> _ACTION ITEM_: Using the listing, copy each whole line that features "Kaehler".

◆ ◆ ◆ ◆ ◆ ◆ ◆

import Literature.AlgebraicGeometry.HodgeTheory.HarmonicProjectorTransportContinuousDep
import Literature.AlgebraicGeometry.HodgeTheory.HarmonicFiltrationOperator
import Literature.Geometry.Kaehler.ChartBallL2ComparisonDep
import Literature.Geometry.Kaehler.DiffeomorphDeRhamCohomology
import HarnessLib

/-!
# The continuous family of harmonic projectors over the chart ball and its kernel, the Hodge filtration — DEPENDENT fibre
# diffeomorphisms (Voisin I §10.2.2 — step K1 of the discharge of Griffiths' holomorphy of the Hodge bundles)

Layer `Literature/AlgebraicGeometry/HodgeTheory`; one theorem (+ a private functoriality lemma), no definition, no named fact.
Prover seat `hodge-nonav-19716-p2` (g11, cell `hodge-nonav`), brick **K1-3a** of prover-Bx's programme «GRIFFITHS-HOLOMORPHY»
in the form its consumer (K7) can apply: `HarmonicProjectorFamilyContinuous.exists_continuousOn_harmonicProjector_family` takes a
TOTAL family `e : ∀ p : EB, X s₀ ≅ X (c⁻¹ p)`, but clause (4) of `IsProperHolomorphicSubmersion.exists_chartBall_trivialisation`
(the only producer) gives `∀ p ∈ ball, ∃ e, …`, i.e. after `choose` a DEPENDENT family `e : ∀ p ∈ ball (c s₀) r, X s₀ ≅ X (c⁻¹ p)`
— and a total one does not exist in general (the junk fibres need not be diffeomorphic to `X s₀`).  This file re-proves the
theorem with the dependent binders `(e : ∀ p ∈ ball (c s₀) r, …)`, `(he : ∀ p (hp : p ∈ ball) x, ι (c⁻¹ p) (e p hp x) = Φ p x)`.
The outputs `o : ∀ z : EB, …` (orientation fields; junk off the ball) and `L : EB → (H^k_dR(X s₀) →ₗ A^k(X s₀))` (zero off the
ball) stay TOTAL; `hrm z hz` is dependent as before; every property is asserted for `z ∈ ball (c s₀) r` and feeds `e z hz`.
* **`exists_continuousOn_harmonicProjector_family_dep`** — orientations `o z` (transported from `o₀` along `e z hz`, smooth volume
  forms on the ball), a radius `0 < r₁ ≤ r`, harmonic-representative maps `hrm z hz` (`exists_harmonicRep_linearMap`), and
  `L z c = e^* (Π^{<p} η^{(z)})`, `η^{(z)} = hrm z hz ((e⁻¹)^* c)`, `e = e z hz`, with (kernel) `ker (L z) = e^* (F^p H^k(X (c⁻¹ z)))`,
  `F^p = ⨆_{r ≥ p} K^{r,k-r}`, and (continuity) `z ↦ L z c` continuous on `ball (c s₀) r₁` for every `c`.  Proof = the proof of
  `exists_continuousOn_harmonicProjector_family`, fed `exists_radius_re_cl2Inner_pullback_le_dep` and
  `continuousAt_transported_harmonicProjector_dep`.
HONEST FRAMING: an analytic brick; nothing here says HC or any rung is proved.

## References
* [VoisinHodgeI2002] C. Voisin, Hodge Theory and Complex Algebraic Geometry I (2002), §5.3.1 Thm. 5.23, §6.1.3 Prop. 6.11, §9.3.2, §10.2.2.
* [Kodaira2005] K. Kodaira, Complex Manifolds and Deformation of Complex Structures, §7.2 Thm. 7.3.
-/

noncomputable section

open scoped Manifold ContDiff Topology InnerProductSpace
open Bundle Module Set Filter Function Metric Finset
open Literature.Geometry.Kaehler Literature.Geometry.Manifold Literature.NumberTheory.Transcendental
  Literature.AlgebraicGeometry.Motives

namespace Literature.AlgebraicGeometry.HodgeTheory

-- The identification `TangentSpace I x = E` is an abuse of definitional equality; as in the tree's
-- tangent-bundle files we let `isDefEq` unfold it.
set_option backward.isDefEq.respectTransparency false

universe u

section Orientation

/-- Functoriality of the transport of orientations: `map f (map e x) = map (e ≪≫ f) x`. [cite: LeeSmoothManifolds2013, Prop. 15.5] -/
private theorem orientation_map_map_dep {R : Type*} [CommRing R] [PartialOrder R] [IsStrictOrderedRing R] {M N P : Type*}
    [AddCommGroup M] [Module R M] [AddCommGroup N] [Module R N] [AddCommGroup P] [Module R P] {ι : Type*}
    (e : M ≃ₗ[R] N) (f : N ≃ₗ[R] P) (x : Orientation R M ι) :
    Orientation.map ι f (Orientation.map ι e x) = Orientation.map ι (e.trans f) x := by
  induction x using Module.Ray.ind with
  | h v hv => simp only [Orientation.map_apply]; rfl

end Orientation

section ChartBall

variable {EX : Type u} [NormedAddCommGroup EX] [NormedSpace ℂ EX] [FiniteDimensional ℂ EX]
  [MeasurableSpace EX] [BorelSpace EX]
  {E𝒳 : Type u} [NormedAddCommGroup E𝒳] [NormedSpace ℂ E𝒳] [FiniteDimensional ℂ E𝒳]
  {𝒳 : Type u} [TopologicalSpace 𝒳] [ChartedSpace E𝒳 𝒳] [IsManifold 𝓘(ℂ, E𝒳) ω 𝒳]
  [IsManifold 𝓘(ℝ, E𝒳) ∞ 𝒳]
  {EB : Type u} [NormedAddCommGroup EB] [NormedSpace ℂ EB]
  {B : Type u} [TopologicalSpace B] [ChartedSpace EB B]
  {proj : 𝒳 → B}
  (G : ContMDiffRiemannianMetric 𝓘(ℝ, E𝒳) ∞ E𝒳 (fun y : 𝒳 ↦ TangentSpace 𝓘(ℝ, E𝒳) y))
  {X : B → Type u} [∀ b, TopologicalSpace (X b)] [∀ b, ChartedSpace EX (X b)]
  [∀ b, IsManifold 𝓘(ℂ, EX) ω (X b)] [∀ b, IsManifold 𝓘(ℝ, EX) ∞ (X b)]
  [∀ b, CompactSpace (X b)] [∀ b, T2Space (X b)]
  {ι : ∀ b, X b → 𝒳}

◆ ◆ ◆ ◆ ◆ ◆ ◆

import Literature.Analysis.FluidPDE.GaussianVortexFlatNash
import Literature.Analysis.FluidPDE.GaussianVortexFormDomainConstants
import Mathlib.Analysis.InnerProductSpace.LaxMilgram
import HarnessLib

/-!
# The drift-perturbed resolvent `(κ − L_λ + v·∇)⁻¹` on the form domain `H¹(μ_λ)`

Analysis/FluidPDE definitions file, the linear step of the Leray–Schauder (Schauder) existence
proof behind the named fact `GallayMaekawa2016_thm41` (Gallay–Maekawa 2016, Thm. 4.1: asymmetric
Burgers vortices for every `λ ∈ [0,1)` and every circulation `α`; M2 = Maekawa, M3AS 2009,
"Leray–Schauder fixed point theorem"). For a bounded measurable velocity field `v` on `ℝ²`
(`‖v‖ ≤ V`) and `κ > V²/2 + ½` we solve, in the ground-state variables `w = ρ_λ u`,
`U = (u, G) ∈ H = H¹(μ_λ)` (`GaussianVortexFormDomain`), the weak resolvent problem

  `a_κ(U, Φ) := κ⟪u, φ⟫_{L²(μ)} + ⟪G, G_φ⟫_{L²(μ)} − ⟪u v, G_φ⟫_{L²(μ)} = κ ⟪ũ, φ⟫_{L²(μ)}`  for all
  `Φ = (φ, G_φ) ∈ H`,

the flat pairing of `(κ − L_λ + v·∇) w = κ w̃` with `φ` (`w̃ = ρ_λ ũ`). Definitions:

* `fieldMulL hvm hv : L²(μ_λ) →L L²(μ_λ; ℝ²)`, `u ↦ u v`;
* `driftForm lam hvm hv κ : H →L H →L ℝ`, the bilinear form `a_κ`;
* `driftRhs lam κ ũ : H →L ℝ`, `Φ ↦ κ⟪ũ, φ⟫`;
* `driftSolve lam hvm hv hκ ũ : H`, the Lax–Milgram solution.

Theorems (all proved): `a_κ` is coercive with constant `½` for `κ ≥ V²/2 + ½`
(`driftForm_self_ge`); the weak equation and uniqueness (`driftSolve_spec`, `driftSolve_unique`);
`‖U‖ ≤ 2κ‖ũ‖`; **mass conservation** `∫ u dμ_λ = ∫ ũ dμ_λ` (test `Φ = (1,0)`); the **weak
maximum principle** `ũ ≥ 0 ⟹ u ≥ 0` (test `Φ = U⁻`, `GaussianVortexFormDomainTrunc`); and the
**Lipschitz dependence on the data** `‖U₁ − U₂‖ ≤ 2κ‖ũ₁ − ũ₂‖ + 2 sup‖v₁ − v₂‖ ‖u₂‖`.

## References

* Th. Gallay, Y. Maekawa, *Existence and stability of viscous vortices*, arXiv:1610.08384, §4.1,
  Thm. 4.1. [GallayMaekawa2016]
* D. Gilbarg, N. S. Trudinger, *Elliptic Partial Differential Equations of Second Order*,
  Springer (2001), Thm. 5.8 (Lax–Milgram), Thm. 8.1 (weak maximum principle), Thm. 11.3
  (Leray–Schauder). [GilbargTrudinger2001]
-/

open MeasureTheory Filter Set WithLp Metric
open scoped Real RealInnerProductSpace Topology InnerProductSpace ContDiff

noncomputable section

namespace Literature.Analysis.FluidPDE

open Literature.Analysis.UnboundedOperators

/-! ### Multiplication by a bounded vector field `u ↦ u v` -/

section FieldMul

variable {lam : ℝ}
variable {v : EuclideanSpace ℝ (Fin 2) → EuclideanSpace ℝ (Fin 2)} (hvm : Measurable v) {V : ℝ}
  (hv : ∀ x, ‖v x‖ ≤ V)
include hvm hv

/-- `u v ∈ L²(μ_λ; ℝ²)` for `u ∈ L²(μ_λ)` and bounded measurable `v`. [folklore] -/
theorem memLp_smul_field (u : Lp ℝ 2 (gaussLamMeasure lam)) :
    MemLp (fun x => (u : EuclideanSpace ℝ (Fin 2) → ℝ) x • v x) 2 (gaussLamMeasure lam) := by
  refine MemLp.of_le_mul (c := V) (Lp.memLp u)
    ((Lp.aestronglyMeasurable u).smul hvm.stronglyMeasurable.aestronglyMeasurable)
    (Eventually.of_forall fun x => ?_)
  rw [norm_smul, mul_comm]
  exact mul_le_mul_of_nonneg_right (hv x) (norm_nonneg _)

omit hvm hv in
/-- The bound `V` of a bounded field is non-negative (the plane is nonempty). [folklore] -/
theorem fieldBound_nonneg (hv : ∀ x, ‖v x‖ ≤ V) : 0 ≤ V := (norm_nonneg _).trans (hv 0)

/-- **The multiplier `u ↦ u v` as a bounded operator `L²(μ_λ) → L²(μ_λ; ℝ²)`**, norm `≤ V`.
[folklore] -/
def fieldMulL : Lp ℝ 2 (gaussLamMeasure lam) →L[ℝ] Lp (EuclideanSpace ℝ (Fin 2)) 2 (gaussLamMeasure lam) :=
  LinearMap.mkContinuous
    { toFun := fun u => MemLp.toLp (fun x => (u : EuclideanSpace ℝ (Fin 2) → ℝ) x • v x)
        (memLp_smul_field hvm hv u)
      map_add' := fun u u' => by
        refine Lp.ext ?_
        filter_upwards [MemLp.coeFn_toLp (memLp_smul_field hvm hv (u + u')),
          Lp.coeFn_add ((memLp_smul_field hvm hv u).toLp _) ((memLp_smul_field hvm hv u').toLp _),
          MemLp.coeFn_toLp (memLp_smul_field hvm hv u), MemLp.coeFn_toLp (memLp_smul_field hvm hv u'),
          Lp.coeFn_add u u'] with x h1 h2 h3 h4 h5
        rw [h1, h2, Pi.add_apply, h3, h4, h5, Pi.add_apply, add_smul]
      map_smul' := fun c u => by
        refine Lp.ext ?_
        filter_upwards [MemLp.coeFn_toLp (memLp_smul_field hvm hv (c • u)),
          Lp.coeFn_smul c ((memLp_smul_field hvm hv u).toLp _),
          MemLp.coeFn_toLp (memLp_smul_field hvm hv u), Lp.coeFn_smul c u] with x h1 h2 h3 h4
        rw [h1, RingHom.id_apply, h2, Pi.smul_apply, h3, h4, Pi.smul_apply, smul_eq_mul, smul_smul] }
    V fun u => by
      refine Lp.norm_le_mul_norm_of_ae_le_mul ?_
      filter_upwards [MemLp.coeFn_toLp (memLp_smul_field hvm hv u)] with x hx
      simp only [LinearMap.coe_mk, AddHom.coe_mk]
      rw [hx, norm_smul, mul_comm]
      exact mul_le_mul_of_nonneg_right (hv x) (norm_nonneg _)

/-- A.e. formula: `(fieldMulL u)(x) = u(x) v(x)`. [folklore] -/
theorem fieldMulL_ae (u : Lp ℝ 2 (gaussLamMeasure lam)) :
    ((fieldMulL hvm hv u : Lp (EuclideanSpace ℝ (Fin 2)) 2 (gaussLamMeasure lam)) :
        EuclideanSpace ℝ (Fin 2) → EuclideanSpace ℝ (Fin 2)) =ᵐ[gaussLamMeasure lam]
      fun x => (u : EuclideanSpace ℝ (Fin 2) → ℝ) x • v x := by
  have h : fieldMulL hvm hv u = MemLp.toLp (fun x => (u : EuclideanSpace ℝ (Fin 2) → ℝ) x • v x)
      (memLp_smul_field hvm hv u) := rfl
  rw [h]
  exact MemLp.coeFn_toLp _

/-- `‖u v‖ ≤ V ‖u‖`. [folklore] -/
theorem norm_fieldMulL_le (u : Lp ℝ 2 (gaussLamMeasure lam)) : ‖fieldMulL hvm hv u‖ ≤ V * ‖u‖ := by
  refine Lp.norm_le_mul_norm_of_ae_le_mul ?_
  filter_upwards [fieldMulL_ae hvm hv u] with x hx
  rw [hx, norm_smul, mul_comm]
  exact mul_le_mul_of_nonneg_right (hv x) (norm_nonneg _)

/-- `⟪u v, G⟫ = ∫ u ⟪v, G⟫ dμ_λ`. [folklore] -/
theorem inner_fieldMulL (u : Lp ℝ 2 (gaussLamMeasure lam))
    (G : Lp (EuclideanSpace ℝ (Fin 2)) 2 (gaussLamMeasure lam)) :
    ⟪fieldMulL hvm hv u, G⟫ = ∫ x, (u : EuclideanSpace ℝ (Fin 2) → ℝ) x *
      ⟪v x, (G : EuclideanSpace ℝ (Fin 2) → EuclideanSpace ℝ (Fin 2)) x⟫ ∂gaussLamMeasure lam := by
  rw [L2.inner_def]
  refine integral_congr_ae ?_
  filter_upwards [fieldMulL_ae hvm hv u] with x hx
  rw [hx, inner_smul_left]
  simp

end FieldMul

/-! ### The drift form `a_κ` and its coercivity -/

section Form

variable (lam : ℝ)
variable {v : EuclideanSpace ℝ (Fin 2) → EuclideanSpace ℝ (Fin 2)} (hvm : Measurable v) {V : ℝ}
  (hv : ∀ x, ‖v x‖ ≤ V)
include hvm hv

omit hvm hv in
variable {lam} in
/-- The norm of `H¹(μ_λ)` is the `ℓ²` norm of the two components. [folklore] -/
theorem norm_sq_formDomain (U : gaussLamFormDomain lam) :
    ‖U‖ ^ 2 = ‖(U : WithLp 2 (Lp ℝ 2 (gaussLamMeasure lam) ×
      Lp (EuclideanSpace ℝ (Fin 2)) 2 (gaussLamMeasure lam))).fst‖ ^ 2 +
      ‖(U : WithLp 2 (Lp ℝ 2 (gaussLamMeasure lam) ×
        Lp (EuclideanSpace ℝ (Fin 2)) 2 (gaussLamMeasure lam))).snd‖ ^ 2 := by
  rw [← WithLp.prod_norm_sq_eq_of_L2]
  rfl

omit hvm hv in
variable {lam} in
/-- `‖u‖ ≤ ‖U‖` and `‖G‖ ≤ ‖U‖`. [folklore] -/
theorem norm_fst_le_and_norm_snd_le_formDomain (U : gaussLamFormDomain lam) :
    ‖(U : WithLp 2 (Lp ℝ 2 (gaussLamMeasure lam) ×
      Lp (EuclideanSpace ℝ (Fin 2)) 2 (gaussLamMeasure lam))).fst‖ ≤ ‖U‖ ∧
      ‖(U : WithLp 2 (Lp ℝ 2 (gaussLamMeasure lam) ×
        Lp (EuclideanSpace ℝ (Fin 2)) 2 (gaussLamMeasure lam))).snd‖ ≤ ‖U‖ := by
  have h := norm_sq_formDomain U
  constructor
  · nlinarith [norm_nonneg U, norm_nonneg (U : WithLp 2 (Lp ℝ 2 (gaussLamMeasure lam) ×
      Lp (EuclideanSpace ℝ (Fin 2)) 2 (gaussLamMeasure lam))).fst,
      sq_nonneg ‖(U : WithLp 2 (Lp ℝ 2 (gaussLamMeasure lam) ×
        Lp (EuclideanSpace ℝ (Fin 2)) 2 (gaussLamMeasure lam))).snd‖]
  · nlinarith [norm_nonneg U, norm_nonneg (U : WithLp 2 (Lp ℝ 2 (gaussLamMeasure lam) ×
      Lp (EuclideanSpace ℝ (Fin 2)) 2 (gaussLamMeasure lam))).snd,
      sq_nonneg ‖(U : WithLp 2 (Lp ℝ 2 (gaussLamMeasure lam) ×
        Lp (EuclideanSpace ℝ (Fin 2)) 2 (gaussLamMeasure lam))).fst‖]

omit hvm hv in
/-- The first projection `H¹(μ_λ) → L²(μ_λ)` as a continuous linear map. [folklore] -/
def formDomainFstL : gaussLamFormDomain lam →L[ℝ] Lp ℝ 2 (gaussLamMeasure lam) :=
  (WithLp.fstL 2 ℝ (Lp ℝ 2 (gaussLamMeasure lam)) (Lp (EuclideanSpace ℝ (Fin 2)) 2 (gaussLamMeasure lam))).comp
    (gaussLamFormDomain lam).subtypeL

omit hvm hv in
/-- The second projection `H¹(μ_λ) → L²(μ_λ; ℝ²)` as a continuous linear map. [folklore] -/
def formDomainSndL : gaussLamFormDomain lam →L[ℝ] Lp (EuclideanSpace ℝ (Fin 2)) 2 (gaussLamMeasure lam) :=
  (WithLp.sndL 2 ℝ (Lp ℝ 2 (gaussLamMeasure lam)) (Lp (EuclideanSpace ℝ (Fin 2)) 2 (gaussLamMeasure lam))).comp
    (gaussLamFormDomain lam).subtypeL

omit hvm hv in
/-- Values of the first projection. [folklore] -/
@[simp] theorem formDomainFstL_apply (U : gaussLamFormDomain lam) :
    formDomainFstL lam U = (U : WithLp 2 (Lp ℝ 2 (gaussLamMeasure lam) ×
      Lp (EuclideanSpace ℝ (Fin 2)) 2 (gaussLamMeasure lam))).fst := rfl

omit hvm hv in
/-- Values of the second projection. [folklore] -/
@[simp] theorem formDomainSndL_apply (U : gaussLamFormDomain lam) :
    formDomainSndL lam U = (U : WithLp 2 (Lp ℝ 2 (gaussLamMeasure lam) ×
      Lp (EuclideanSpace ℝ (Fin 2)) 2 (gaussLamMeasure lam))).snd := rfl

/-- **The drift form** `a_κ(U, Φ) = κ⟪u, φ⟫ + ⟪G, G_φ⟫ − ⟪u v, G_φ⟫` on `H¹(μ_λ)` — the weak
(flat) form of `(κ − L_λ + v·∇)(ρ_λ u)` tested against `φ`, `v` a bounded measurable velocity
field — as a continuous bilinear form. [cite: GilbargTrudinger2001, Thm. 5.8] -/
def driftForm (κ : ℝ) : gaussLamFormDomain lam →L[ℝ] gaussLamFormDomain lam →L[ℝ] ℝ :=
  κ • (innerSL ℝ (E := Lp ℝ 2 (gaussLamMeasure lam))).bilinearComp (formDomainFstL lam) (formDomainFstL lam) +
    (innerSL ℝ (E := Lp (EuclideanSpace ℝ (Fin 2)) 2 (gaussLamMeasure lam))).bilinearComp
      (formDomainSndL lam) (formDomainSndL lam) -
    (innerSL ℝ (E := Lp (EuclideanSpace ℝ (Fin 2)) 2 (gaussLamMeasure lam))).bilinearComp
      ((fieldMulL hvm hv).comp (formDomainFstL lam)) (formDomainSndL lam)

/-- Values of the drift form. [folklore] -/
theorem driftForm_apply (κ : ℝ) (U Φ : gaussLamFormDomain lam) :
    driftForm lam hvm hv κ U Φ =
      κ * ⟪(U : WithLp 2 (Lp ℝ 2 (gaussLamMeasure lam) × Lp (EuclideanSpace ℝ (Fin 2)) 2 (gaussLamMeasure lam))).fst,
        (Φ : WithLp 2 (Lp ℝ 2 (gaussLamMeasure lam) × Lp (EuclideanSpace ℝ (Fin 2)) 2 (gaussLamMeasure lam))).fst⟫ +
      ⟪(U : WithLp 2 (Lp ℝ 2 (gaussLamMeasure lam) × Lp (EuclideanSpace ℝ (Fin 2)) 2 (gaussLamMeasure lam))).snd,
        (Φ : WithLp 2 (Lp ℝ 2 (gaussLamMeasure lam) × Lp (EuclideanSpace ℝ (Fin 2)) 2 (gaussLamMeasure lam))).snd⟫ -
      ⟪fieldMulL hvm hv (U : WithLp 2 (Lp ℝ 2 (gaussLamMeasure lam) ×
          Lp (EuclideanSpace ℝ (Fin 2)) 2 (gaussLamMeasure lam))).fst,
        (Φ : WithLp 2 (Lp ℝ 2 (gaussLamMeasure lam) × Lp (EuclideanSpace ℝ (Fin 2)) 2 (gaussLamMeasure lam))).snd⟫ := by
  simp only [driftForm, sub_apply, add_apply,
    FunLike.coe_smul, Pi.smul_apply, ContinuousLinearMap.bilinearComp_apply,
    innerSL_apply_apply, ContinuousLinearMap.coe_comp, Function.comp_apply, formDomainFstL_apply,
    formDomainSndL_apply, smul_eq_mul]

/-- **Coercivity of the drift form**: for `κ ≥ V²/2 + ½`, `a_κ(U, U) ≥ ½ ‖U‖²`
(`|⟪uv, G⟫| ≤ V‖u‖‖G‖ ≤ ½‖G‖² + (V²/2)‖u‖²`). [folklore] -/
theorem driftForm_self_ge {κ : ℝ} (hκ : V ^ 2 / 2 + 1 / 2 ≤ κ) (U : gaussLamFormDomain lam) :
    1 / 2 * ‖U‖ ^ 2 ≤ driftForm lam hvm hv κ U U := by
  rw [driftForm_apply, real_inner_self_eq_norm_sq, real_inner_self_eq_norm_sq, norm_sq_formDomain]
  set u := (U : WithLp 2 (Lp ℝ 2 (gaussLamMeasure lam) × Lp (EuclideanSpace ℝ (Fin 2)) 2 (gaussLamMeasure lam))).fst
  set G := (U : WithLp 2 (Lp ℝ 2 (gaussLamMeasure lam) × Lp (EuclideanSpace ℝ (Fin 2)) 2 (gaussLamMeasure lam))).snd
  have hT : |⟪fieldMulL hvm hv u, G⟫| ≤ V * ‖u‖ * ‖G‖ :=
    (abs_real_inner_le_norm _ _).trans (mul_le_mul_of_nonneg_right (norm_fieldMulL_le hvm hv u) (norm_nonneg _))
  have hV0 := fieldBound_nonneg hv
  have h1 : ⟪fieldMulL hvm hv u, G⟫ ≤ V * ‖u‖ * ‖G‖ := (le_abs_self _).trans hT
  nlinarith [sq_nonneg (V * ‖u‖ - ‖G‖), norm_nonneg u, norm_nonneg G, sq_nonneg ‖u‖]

◆ ◆ ◆ ◆ ◆ ◆ ◆

> _SOLUTION FOR THIS PROBLEM_:
import Literature.Geometry.Kaehler.ChartBallL2ComparisonDep
import Literature.Geometry.Kaehler.DiffeomorphDeRhamCohomology
open Literature.Geometry.Kaehler Literature.Geometry.Manifold Literature.NumberTheory.Transcendental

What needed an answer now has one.